For this reason, I’m a fan of “lazy” investment portfolios using exchange-traded funds (ETFs), ones that anyone can set up within minutes, automate contributions, and spend no more than 15 minutes, four times a year managing. Keeping investing accessible, simple, and consistent is the key to success here.

Why a lazy portfolio?

For most investors, it is exceedingly difficult to consistently beat the market in the long run. Even professional fund managers often fail to outperform a simple index fund. Once you accept this, you can instead aim to match its returns with the least amount of effort and cost possible.

The goal here is to find the best ETFs that maximize exposure to the broad market and offer the lowest management expense ratios (MER). This helps reduce sources of risk that are controllable – under-diversification and high fees. Over the long term, keeping your holdings diversified and cheap will greatly enhance gains and reduce risk.

The Canadian three-fund lazy portfolio

The Canadian three-fund lazy portfolio takes literally 15 minutes to set up and another 15 minutes every quarter to re-balance. It costs 75% less in fees than a mutual fund from a financial advisor and will match the market return. It consists of three assets:

  1. An all-world, excluding Canada, equity ETF covered the U.S., international developed, and international emerging markets
  2. A Canadian equity market ETF covering large-, mid-, and small-cap stocks from every sector
  3. A Canadian aggregate bond ETF containing both government and corporate bonds

We want to keep the Canadian portion of our portfolio overweight relative to its actual world market cap weight (3%).
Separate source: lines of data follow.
import Summits.HubbardSuperconductivity.HubbardSuperconductivity.Theorems.AnisotropyChordTransferFibre3FinXDEvalW

/-!
# Route `AnisotropyChord` / H0 rotor rung: FIN per-`L` row-D (KT-2a″) cell facts, `L = 23`, cells 77–77

Kernel facts `xdCellAny0 23 (49/50) la lb aD = true` (in-kernel point tables, zero data; `decide +kernel`) for the combined-cell
grid of `L = 23` (g5 design, 1–2.5 % cells); assembled in `…FinXDTwentyThree`.  Prover seat `hubbard-h0-rotor-p3` g7; helper for piece A =
stmt-HubbardSuperconductivity-23918 of rung 19089 (`--supports`, helper class).  WHAT THIS IS NOT: nothing here proves superconductivity in the
Hubbard model (rotor TARGET as worded stays FALSE, g15 verdict); kernel facts for ONE hypothesis of ONE conditional reduction.
-/

set_option linter.dupNamespace false
set_option autoImplicit false

namespace Summit.HubbardSuperconductivity.HubbardSuperconductivity.Theorems.AnisotropyChord.Transfer.Fibre3

namespace FinXD

/-- cell 77 of `L = 23` (`cert`). [folklore] -/
theorem xd23_77 : xdCellAny0 23 (49/50 : ℚ) 678658161648360 695624615689570 (2/25 : ℚ) = true := by (rw [← xdCellAnyW0_eq]; decide +kernel)

end FinXD

end Summit.HubbardSuperconductivity.HubbardSuperconductivity.Theorems.AnisotropyChord.Transfer.Fibre3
This is called “home country bias”. It lowers fees and taxes, reduces volatility, and hedges against currency risk.

Which ETFs to use?

My pick to track the Canadian stock market would be Vanguard FTSE Canada All Cap Index ETF (TSX:VCN). VCN tracks 182 of large-, mid-, and small-cap stocks at a low MER of just 0.05%. For the rest of the world, you can buy BlackRock iShares MSCI All Country World Ex Canada Index ETF (TSX:XAW), which contains a total of 9,440 global stocks of all market caps for a 0.22% MER.
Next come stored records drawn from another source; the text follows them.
/-- **THE MAGNETISATION INHERITS THE SIGN-FLIP FLOOR.**  `g = M − ⟨M⟩`, `θ = sgn M`,
`r_sign(φ) = K[χ_sign flip(·, φ)](φ)`; if the sweep-thinned autocorrelation series of `M` is summable:
`τ_int,sweep(M) ≥ ⟨|M|⟩² / (Var(M) · 2 (n+1) ⟨r_sign⟩) − ½`
(`(n+1)⟨r_sign⟩` = equilibrium mean number of accepted sign changes of `M` per sweep). -/
theorem metropolisScan_tauInt_sweep_ge_magnetisation_signFlip {lam : ℝ} (hlam : 0 < lam)
    (J : Fin (n + 1) → Fin (n + 1) → ℝ) {ρ : ℝ → ℝ} (hρ0 : ∀ u, 0 ≤ ρ u) (hρm : Measurable ρ)
    (hρi : Integrable ρ) (hρ1 : ∫ u, ρ u = 1) (hρs : ∀ u, ρ (-u) = ρ u)
    (hρmom : ∀ j : ℕ, Integrable (fun u => (1 + |u|) ^ j * ρ u))
    (hs : Summable fun k => (∫ φ, ((∑ y, φ y) - gibbsExpect J lam (fun ψ => ∑ y, ψ y))
        * ((metroScan J lam ρ)^[(n + 1) * (k + 1)]
            (fun ψ => (∑ y, ψ y) - gibbsExpect J lam (fun ψ => ∑ y, ψ y))) φ * gibbsWeight J lam φ)
        / ∫ φ, ((∑ y, φ y) - gibbsExpect J lam (fun ψ => ∑ y, ψ y)) ^ 2 * gibbsWeight J lam φ) :
    gibbsExpect J lam (fun φ => |∑ y, φ y|) ^ 2
        / (gibbsExpect J lam (fun φ => ((∑ y, φ y) - gibbsExpect J lam (fun ψ => ∑ y, ψ y)) ^ 2)
          * (2 * ((n : ℝ) + 1) * gibbsExpect J lam (fun φ =>
            metroScan J lam ρ (fun ψ => if (0 ≤ ∑ y, ψ y ↔ 0 ≤ ∑ y, φ y) then (0 : ℝ) else 1) φ)))
        - 1 / 2
      ≤ tauInt (fun k => (∫ φ, ((∑ y, φ y) - gibbsExpect J lam (fun ψ => ∑ y, ψ y))
        * ((metroScan J lam ρ)^[(n + 1) * k]
            (fun ψ => (∑ y, ψ y) - gibbsExpect J lam (fun ψ => ∑ y, ψ y))) φ * gibbsWeight J lam φ)
        / ∫ φ, ((∑ y, φ y) - gibbsExpect J lam (fun ψ => ∑ y, ψ y)) ^ 2 * gibbsWeight J lam φ) := by
  have hMm : Measurable fun φ : Fin (n + 1) → ℝ => ∑ y, φ y :=
    Finset.measurable_sum _ fun y _ => measurable_pi_apply y
  set m := gibbsExpect J lam (fun ψ : Fin (n + 1) → ℝ => ∑ y, ψ y) with hm
  have h := metropolisScan_tauInt_sweep_ge_cross hlam J hρ0 hρm hρi hρ1 hρs hρmom
    (polyObs_magnetisation_sub m) hMm 0 hs
  rw [gibbsExpect_magnetisation_sub_mul_sign hlam J m] at h
  exact h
Depending on your risk tolerance, investment objectives, and time horizon, you may want to consider adding a bond allocation to reduce volatility and drawdowns, anywhere from 20%-60%. I recommend BMO Aggregate Bond Index ETF (TSX:ZAG). ZAG tracks the broad investment-grade, fixed-income market by holding federal, provincial, and corporate bonds for a 0.09% MER.
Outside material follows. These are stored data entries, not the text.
import Literature.NumberTheory.Sieve.ChenSwitchedCount
import Literature.NumberTheory.Sieve.ChenSwitchedRemainder
import HarnessLib

/-!
# Chen's theorem: the upper bound for the switching term (Nathanson, Thm 10.6) — PROVED

Topic `Literature/NumberTheory/Sieve`. This file discharges the named fact
`Literature.NumberTheory.Sieve.Chen.chen_switched_upper` of `ChenTheorem.lean`
(Nathanson, *Additive Number Theory: The Classical Bases*, GTM 164, Thm 10.6):

  `S(B, 𝒫, y) < (c e^γ/2 + ε) · N V(z)/log N + C N/(log N)³`  for all even `N ≥ N₀(ε)`,

`B = {N − p₁p₂p₃ : z ≤ p₁ < y ≤ p₂ ≤ p₃, p₁p₂p₃ < N, (p₁p₂p₃, N) = 1}`, `z = N^{1/8}`, `y = N^{1/3}`,
`c = ∫_{1/8}^{1/3} log(2−3β)/(β(1−β)) dβ`.

It assembles the three proved steps of Nathanson's proof:
* the sieve step `switchedSiftedCount_le` (`ChenSwitchedSieve.lean`): enlarge `B` to `B̃` indexed
  by `T̃(N, ε)`, apply the uniform linear sieve (Iwaniec's theorem, proved in the tree) with
  `D = N^{1/2−δ}`, `F(s) = 2e^γ/s`, and `V(y) = (3/8 + o(1)) V(z)` (Mertens);
* the remainder `switchedRemainderExt_le` (`ChenSwitchedRemainder.lean`): Nathanson's (10.15)
  from the bilinear form inequality Thm 10.7 (large sieve + Siegel–Walfisz, proved in the tree);
* the count `card_switchedTriplesExt_le` (`ChenSwitchedCount.lean`): `#T̃ ≤ (1+ε)²(c+η)N/log N`
  (prime number theorem + Mertens).
With `ε = δ = θ = η = t = min(1/8, ε₀/70)` the constant is
`(e^γ/(2(1−2t)) + t)(1+t)²(c+t) ≤ c e^γ/2 + 33 t ≤ c e^γ/2 + ε₀/2` (`c ≤ 2`, `e^γ ≤ 3`), and the
strict inequality follows from `N V(z)/log N > 0` (`sieveProduct_pos`).

## References

* M. B. Nathanson, *Additive Number Theory: The Classical Bases*, GTM 164 (1996), Thm 10.6,
  pp. 287–290, and Thm 10.7, pp. 290–295. [Nathanson1996]
-/

open Finset Filter Topology

noncomputable section

namespace Literature.NumberTheory.Sieve.Chen

/-- `V(z) > 0` for even `N`: every factor `1 − 1/(p−1)`, `p ≥ 3`, is at least `1/2`. [folklore] -/
theorem sieveProduct_pos {N : ℕ} (hN : Even N) (w : ℝ) : 0 < sieveProduct N w := by
  unfold sieveProduct
  refine Finset.prod_pos fun p hp => ?_
  rw [Finset.mem_filter, Nat.mem_primesBelow] at hp
  have hp2 : p ≠ 2 := by
    rintro rfl
    exact hp.2 (even_iff_two_dvd.mp hN)
  have h3 : (3 : ℝ) ≤ p := by
    have := hp.1.2.two_le
    exact_mod_cast (show 3 ≤ p by omega)
  have : 1 / ((p : ℝ) - 1) ≤ 1 / 2 := by
    rw [div_le_div_iff₀ (by linarith) (by norm_num)]; linarith
  linarith

set_option maxHeartbeats 1600000 in
/-- **Nathanson's Theorem 10.6, PROVED** — discharge of the named fact
`Literature.NumberTheory.Sieve.Chen.chen_switched_upper` of `ChenTheorem.lean`: for every `ε > 0` there
are `C, N₀` with
`S(B, 𝒫, y) < (c e^γ/2 + ε) · N V(z)/log N + C N/(log N)³` for all even `N ≥ N₀`
(`z = N^{1/8}`, `y = N^{1/3}`, `V = sieveProduct N`, `c = switchingConstant`).
Assembly of the three steps: the sieve step `switchedSiftedCount_le` (`ChenSwitchedSieve.lean`:
uniform linear sieve, Iwaniec's theorem as proved in the tree, `F(s) = 2e^γ/s`, `V(y)/V(z) → 3/8`),
the remainder estimate `switchedRemainderExt_le` (`ChenSwitchedRemainder.lean`: (10.15) from the
bilinear form inequality Thm 10.7, large sieve + Siegel–Walfisz, all proved), and the count
`card_switchedTriplesExt_le` (`ChenSwitchedCount.lean`: PNT + Mertens), with
`ε = δ = θ = η = t = min(1/8, ε₀/70)`:
`(e^γ/(2(1−2t)) + t)(1+t)²(c+t) ≤ ce^γ/2 + 33t` (`c ≤ 2`, `e^γ ≤ 3`).
[cite: Nathanson1996, Thm 10.6] -/
theorem chen_switched_upper_holds : chen_switched_upper := by
  intro ε₀ hε₀
  set G := Real.exp Real.eulerMascheroniConstant with hG
  set c := switchingConstant with hc
  have hc0 : 0 ≤ c := switchingConstant_nonneg
  have hc2 : c ≤ 2 := switchingConstant_le_two
  have hG0 : 0 < G := Real.exp_pos _
  have hG3 : G ≤ 3 := by
    have h1 : G ≤ Real.exp 1 :=
      Real.exp_le_exp.mpr (Real.eulerMascheroniConstant_lt_two_thirds.le.trans (by norm_num))
    have h2 := Real.exp_one_lt_d9
    linarith
  set t := min (1 / 8) (ε₀ / 70) with ht
  have ht0 : 0 < t := lt_min (by norm_num) (by positivity)
  have ht8 : t ≤ 1 / 8 := min_le_left _ _
  have ht70 : 70 * t ≤ ε₀ := by
    have := min_le_right (1 / 8 : ℝ) (ε₀ / 70)
    rw [← ht] at this
    linarith
  have ht1 : t ≤ 1 := by linarith
  have ht4 : t ≤ 1 / 4 := by linarith
  -- the three steps
  have hS := switchedSiftedCount_le (ε := t) (δ := t) (θ := t) ht0 ht1 ht0 ht8 ht0
  have hT := card_switchedTriplesExt_le (ε := t) ht0 ht1 (η := t) ht0
  obtain ⟨C, hR⟩ := switchedRemainderExt_le (ε := t) (δ := t) ht0 ht1 ht0 ht4
  obtain ⟨N₀, hN₀⟩ := eventually_atTop.mp (hS.and (hT.and (hR.and (eventually_ge_atTop 2))))
  refine ⟨C, N₀, fun N hN hEven => ?_⟩
  obtain ⟨hSN, hTN, hRN, hN2⟩ := hN₀ N hN
  have hSN := hSN hEven
  have hN1 : (1 : ℝ) < N := by exact_mod_cast (show 1 < N by omega)
  have hN0 : (0 : ℝ) < N := by linarith
  have hlog : 0 < Real.log N := Real.log_pos hN1
  have hV0 : 0 < sieveProduct N (z N) := sieveProduct_pos hEven _
  set X : ℝ := (N : ℝ) * sieveProduct N (z N) / Real.log N with hX
  have hX0 : 0 < X := by positivity
  set T : ℝ := (#(switchedTriplesExt N t) : ℝ) with hTdef
  have hT0 : 0 ≤ T := Nat.cast_nonneg _
  -- `T V ≤ (1+t)²(c+t) X`
  have h1 : T * sieveProduct N (z N) ≤ (1 + t) ^ 2 * (c + t) * X := by
    calc T * sieveProduct N (z N) ≤ ((1 + t) ^ 2 * (c + t) * N / Real.log N) * sieveProduct N (z N) :=
          mul_le_mul_of_nonneg_right hTN hV0.le
      _ = (1 + t) ^ 2 * (c + t) * X := by rw [hX]; ring
  -- the constant
  have hKt : G / (2 * (1 - 2 * t)) ≤ G / 2 * (1 + 4 * t) := by
    rw [div_le_iff₀ (by linarith)]
    have h14 : (0 : ℝ) ≤ 1 - 4 * t := by linarith
    nlinarith [mul_nonneg (mul_nonneg hG0.le ht0.le) h14]
  have hK0 : 0 ≤ G / (2 * (1 - 2 * t)) + t := by
    have : 0 < 2 * (1 - 2 * t) := by linarith
    positivity
  have a1 : t * c ≤ 2 * t := by nlinarith
  have a2 : t ^ 2 ≤ t / 8 := by nlinarith
  have a3 : t ^ 2 * c ≤ 2 * t ^ 2 := by nlinarith [sq_nonneg t]
  have a4 : t ^ 3 ≤ t ^ 2 := by nlinarith [sq_nonneg t]
  have a5 : G * t ≤ 3 * t := by nlinarith
  have hstep1 : (1 + t) ^ 2 * (c + t) ≤ c + 8 * t := by
    have e : (1 + t) ^ 2 * (c + t) = c + t + 2 * (t * c) + 2 * t ^ 2 + t ^ 2 * c + t ^ 3 := by ring
    rw [e]; linarith
  have hstep2 : G / (2 * (1 - 2 * t)) + t ≤ G / 2 + 7 * t := by
    have e : G / 2 * (1 + 4 * t) = G / 2 + 2 * (G * t) := by ring
    linarith
  have hstep3 : (G / 2 + 7 * t) * (c + 8 * t) ≤ c * G / 2 + 33 * t := by
    have e : (G / 2 + 7 * t) * (c + 8 * t) = c * G / 2 + 4 * (G * t) + 7 * (t * c) + 56 * t ^ 2 := by ring
    rw [e]; linarith
  have hΦ : (G / (2 * (1 - 2 * t)) + t) * ((1 + t) ^ 2 * (c + t)) ≤ c * G / 2 + ε₀ / 2 := by
    have hA : 0 ≤ (1 + t) ^ 2 * (c + t) := by positivity
    have := mul_le_mul hstep2 hstep1 hA (by positivity)
    linarith
  -- main term and remainder
  have hmain : (G / (2 * (1 - 2 * t)) + t) * T * sieveProduct N (z N) ≤ (c * G / 2 + ε₀ / 2) * X := by
    calc (G / (2 * (1 - 2 * t)) + t) * T * sieveProduct N (z N)
        = (G / (2 * (1 - 2 * t)) + t) * (T * sieveProduct N (z N)) := by ring
      _ ≤ (G / (2 * (1 - 2 * t)) + t) * ((1 + t) ^ 2 * (c + t) * X) :=
          mul_le_mul_of_nonneg_left h1 hK0
      _ = (G / (2 * (1 - 2 * t)) + t) * ((1 + t) ^ 2 * (c + t)) * X := by ring
      _ ≤ (c * G / 2 + ε₀ / 2) * X := mul_le_mul_of_nonneg_right hΦ hX0.le
  have hstrict : (c * G / 2 + ε₀ / 2) * X < (c * G / 2 + ε₀) * X := by
    have : c * G / 2 + ε₀ / 2 < c * G / 2 + ε₀ := by linarith
    exact mul_lt_mul_of_pos_right this hX0
  calc (switchedSiftedCount N (z N) (y N) : ℝ)
      ≤ (G / (2 * (1 - 2 * t)) + t) * T * sieveProduct N (z N) +
          switchedRemainderExt N t ((N : ℝ) ^ (1 / 2 - t)) := hSN
    _ ≤ (c * G / 2 + ε₀ / 2) * X + C * N / Real.log N ^ 3 := add_le_add hmain hRN
    _ < (c * G / 2 + ε₀) * X + C * N / Real.log N ^ 3 := by linarith
    _ = (switchingConstant * Real.exp Real.eulerMascheroniConstant / 2 + ε₀) *
          ((N : ℝ) * sieveProduct N (z N) / Real.log N) + C * N / Real.log N ^ 3 := by
        rw [hc, hG, hX]

end Literature.NumberTheory.Sieve.Chen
How do I manage this portfolio?

Once you have purchased these three ETFs in your desired allocation, you only have two tasks:

  1. Every month, deposit money into your brokerage account and purchase equal amounts of each ETF
  2. At the start of every quarter, rebalance your portfolio by buying and selling shares until each asset is back to their original allocated percentage

That’s it. You must resist the urge to tinker with it by overweighting sectors, trying to time the market, or buying hot stocks. Think of your lazy portfolio as a bar of soap – the more you handle it, the more it shrinks. If you want excitement, go to the casino. Otherwise, put your investment on autopilot and enjoy life!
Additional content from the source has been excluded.